Como as Democracias Morrem impõe-se, nesse contexto, como um dispositivo de resistência teórica e prática. Ao enfatizar que a resiliência democrática não se assenta exclusivamente sobre a robustez das instituições, mas depende do compromisso normativo dos atores políticos e da vigilância ativa da sociedade civil, Levitsky e Ziblatt reconvocam a tradição republicana como horizonte de engajamento cívico. A democracia, afirmam os autores, sobrevive não pela inércia, mas pelo exercício constante da moderação, da responsabilidade institucional e do respeito à pluralidade. Quando essas virtudes são abandonadas em nome do poder, abre-se o caminho para a erosão das liberdades públicas.

 

Ao longo de sua exposição, os autores demonstram como a fronteira entre regimes democráticos e autocráticos se torna fluida em contextos de polarização extrema.
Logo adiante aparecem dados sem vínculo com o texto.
import Literature.NumberTheory.AdelicBaseChange.PadicTensorCompletionProofs
import Summits.BirchSwinnertonDyer.Rank1Residual.GaloisImage.KatoExpStarFiniteLevel
import HarnessLib

/-!
# Route `KimAtThreeKolyvagin` (W2), crux `KatoKuriharaPortThreeShared` (item 19560), registered stub
# `stub_fineKato` = ⟨C1⟩, clause (C1.c) = SAT₀: the rider's lattice `cycIntLattice p m` goes to
# `∏_w 𝒪_w` under the semi-local isomorphism `ℚ_p ⊗_ℚ ℚ(ζ_m) ≅ ∏_{w ∣ p} ℚ(ζ_m)_w`

Cell `bsd-addord`, seat `bsd-addord-w2-acc4` (gen 3); `--supports stmt-BirchSwinnertonDyer-19560`.
Theorems only (no definition, no named fact, no `sorry`); nothing asserted about any curve.

WHAT.  Rider (ii) of `KatoExpStarFiniteLevelAt` (the (C1.c) clause of ⟨C1⟩) states its premise in the
semi-local algebra `ℚ_[p] ⊗[ℚ] CyclotomicField m ℚ` with the lattice
`cycIntLattice p m = ℤ_p⟨1 ⊗ ζ_m^j⟩` (`GaloisImage/KatoExpStarFiniteLevel.lean`; note its generators are the POWERS `(1 ⊗ ζ_m)^j` of the
tensor `1 ⊗ ζ_m`).  The SAT₀ argument
reads that premise prime by prime above `p` through the isomorphism
`Ψ : ℚ_[p] ⊗[ℚ] L ≃ₐ[ℚ] ∏_{w ∣ v_p} L_w` of
`Literature/NumberTheory/AdelicBaseChange/PadicTensorCompletionProofs` (`exists_padicTensorAlgEquiv`;
Cassels–Fröhlich II (10.2) at `K = ℚ` in the `ℚ_[p]` currency).  This file supplies the one
cell-specific line: **`cycIntLattice p m` lies in the `ℤ_p`-span of the `1 ⊗ b`, `b ∈ 𝓞_{ℚ(ζ_m)}`**
(`ζ_m^j` is an algebraic integer), hence **every `Ψ` with the pure-tensor formula maps
`cycIntLattice p m` into `∏_w 𝒪_w`** (`padicTensor_mem_adicCompletionIntegers_of_mem_cycIntLattice`) —
so the premise `p^t·Λ_{0,r}(y) − s ⊗ 1 = p^{k+1}·l`, `l ∈ L_int(m)`, becomes, in each `L_w`,
`Ψ(p^t Λ y)_w − e_p(s) ∈ p^{k+1}𝒪_w` (with `padicTensor_map_smul` for the scalars).
[cite: CasselsFrohlichANT1967, Ch. II §10 Theorem (10.2)]
[cite: Kim2022StructureSelmer, §3.4.1 and the proof of Thm. 3.13 (arXiv v3 pp. 26–27)]
-/

set_option autoImplicit false
-- the Theorems namespace of a single-conjunct summit repeats the summit name by design (D-0017)
set_option linter.dupNamespace false

noncomputable section

open scoped TensorProduct NumberField
open IsDedekindDomain NumberField
open Literature.NumberTheory.AdelicBaseChange
open Summit.BirchSwinnertonDyer.Rank1Residual.GaloisImage

namespace Summit.BirchSwinnertonDyer.BirchSwinnertonDyer.Theorems.KimAtThreeFineKatoSemiLocalLattice

variable (p : ℕ) [Fact p.Prime] (m : ℕ) [NeZero m]

set_option backward.isDefEq.respectTransparency false in
/-- **`L_int(m) = ℤ_p⟨(1 ⊗ ζ_m)^j⟩` lies in the `ℤ_p`-span of `1 ⊗ 𝓞_{ℚ(ζ_m)}`** (`(1 ⊗ ζ)^j = 1 ⊗ ζ^j`
and `ζ_m^j` is an algebraic integer: `IsPrimitiveRoot.isIntegral`).
[cite: Kim2022StructureSelmer, §3.4.1 (the lattice ℤ_p ⊗ ℤ[ζ_n] in the proof of Thm. 3.13)] -/
theorem cycIntLattice_le_span_ringOfIntegers :
    cycIntLattice p m ≤ Submodule.span ℤ_[p]
      (Set.range fun b : 𝓞 (CyclotomicField m ℚ) ↦ (1 : ℚ_[p]) ⊗ₜ[ℚ] (b : CyclotomicField m ℚ)) := by
  refine Submodule.span_le.mpr ?_
  rintro _ ⟨j, rfl⟩
  have hint : IsIntegral ℤ (IsCyclotomicExtension.zeta m ℚ (CyclotomicField m ℚ) ^ j) :=
    ((IsCyclotomicExtension.zeta_spec m ℚ (CyclotomicField m ℚ)).isIntegral (NeZero.pos m)).pow j
  dsimp only
  rw [Algebra.TensorProduct.tmul_pow, one_pow]
  refine Submodule.subset_span ⟨IsIntegralClosure.mk' (𝓞 (CyclotomicField m ℚ)) _ hint, ?_⟩
  change (1 : ℚ_[p]) ⊗ₜ[ℚ] (algebraMap (𝓞 (CyclotomicField m ℚ)) (CyclotomicField m ℚ)
      (IsIntegralClosure.mk' (𝓞 (CyclotomicField m ℚ)) _ hint)) = _
  rw [IsIntegralClosure.algebraMap_mk']

/-- **Every semi-local isomorphism with the pure-tensor formula maps `cycIntLattice p m` into
`∏_w 𝒪_w`**: for a `ℚ`-algebra map `Ψ : ℚ_[p] ⊗[ℚ] ℚ(ζ_m) → ∏_{w ∣ v_p} ℚ(ζ_m)_w` with
`Ψ(s ⊗ x)_w = x · e_p(s)` (as produced by `exists_padicTensorAlgEquiv`) and `l ∈ cycIntLattice p m`,
`Ψ l _w ∈ 𝒪_w` for every `w` — the integrality through which SAT₀ reads the premise of rider (ii)
of `KatoExpStarFiniteLevelAt` in each completion. [cite: CasselsFrohlichANT1967, Ch. II §10 Theorem (10.2)] -/
theorem padicTensor_mem_adicCompletionIntegers_of_mem_cycIntLattice
    (Ψ : ℚ_[p] ⊗[ℚ] CyclotomicField m ℚ →ₐ[ℚ]
      (Π w : ((Rat.HeightOneSpectrum.primesEquiv (R := 𝓞 ℚ)).symm ⟨p, Fact.out⟩).Extension
        (𝓞 (CyclotomicField m ℚ)), w.1.adicCompletion (CyclotomicField m ℚ)))
    (hΨ : ∀ (s : ℚ_[p]) (x : CyclotomicField m ℚ)
      (w : ((Rat.HeightOneSpectrum.primesEquiv (R := 𝓞 ℚ)).symm ⟨p, Fact.out⟩).Extension
        (𝓞 (CyclotomicField m ℚ))),
      Ψ (s ⊗ₜ[ℚ] x) w = algebraMap (CyclotomicField m ℚ) (w.1.adicCompletion (CyclotomicField m ℚ)) x *
        algebraMap (((Rat.HeightOneSpectrum.primesEquiv (R := 𝓞 ℚ)).symm ⟨p, Fact.out⟩).adicCompletion ℚ)
          (w.1.adicCompletion (CyclotomicField m ℚ)) (Padic.adicCompletionEquiv (𝓞 ℚ) ⟨p, Fact.out⟩ s))
    {l : ℚ_[p] ⊗[ℚ] CyclotomicField m ℚ} (hl : l ∈ cycIntLattice p m)
    (w : ((Rat.HeightOneSpectrum.primesEquiv (R := 𝓞 ℚ)).symm ⟨p, Fact.out⟩).Extension
      (𝓞 (CyclotomicField m ℚ))) :
    Ψ l w ∈ w.1.adicCompletionIntegers (CyclotomicField m ℚ) :=
  padicTensor_mem_adicCompletionIntegers_of_mem_span Ψ hΨ
    (cycIntLattice_le_span_ringOfIntegers p m hl) w

end Summit.BirchSwinnertonDyer.BirchSwinnertonDyer.Theorems.KimAtThreeFineKatoSemiLocalLattice

end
Essa fluidez se manifesta, entre outros sintomas, pela conversão do dissenso em ameaça, pela substituição do adversário pelo inimigo, e pela normalização de mecanismos excepcionais de governo. No Brasil contemporâneo, essa descrição adquire contornos alarmantes: a descredibilização das urnas, a tentativa de cooptação do Judiciário, e a permanente tensão institucional entre poderes constituídos sugerem que o país atravessa um processo de inflexão democrática cuja reversibilidade depende, em larga medida, da mobilização cidadã e da firmeza das instituições ainda resistentes à captura.

 

A obra de Levitsky e Ziblatt, assim, transcende sua condição de análise empírica do caso norte-americano para se converter em uma gramática de resistência. Seu valor não está apenas no diagnóstico preciso, mas na oferta de um léxico crítico para a nomeação das práticas autoritárias que se escondem sob a roupagem da legalidade. O alerta não é panfletário, nem especulativo. É resultado de um esforço de sistematização teórica, com base em décadas de pesquisa e na observação comparada de regimes políticos em múltiplas latitudes.

 

Como as Democracias Morrem deveria ser leitura obrigatória não apenas em universidades e centros de pesquisa, mas em todos os espaços em que se pensa e se decide o futuro da vida coletiva. Compreender os sinais de erosão democrática não é um luxo acadêmico — é uma necessidade vital. A democracia não se desfaz em um único gesto: ela é minada em processos silenciosos, legitimados por pactos oportunistas e pela passividade de quem assiste. Levitsky e Ziblatt nos convocam, com precisão e coragem, a romper esse silêncio. Porque o silêncio, nesses tempos, é cúmplice. E essa convocação, hoje, não poderia ser mais urgente.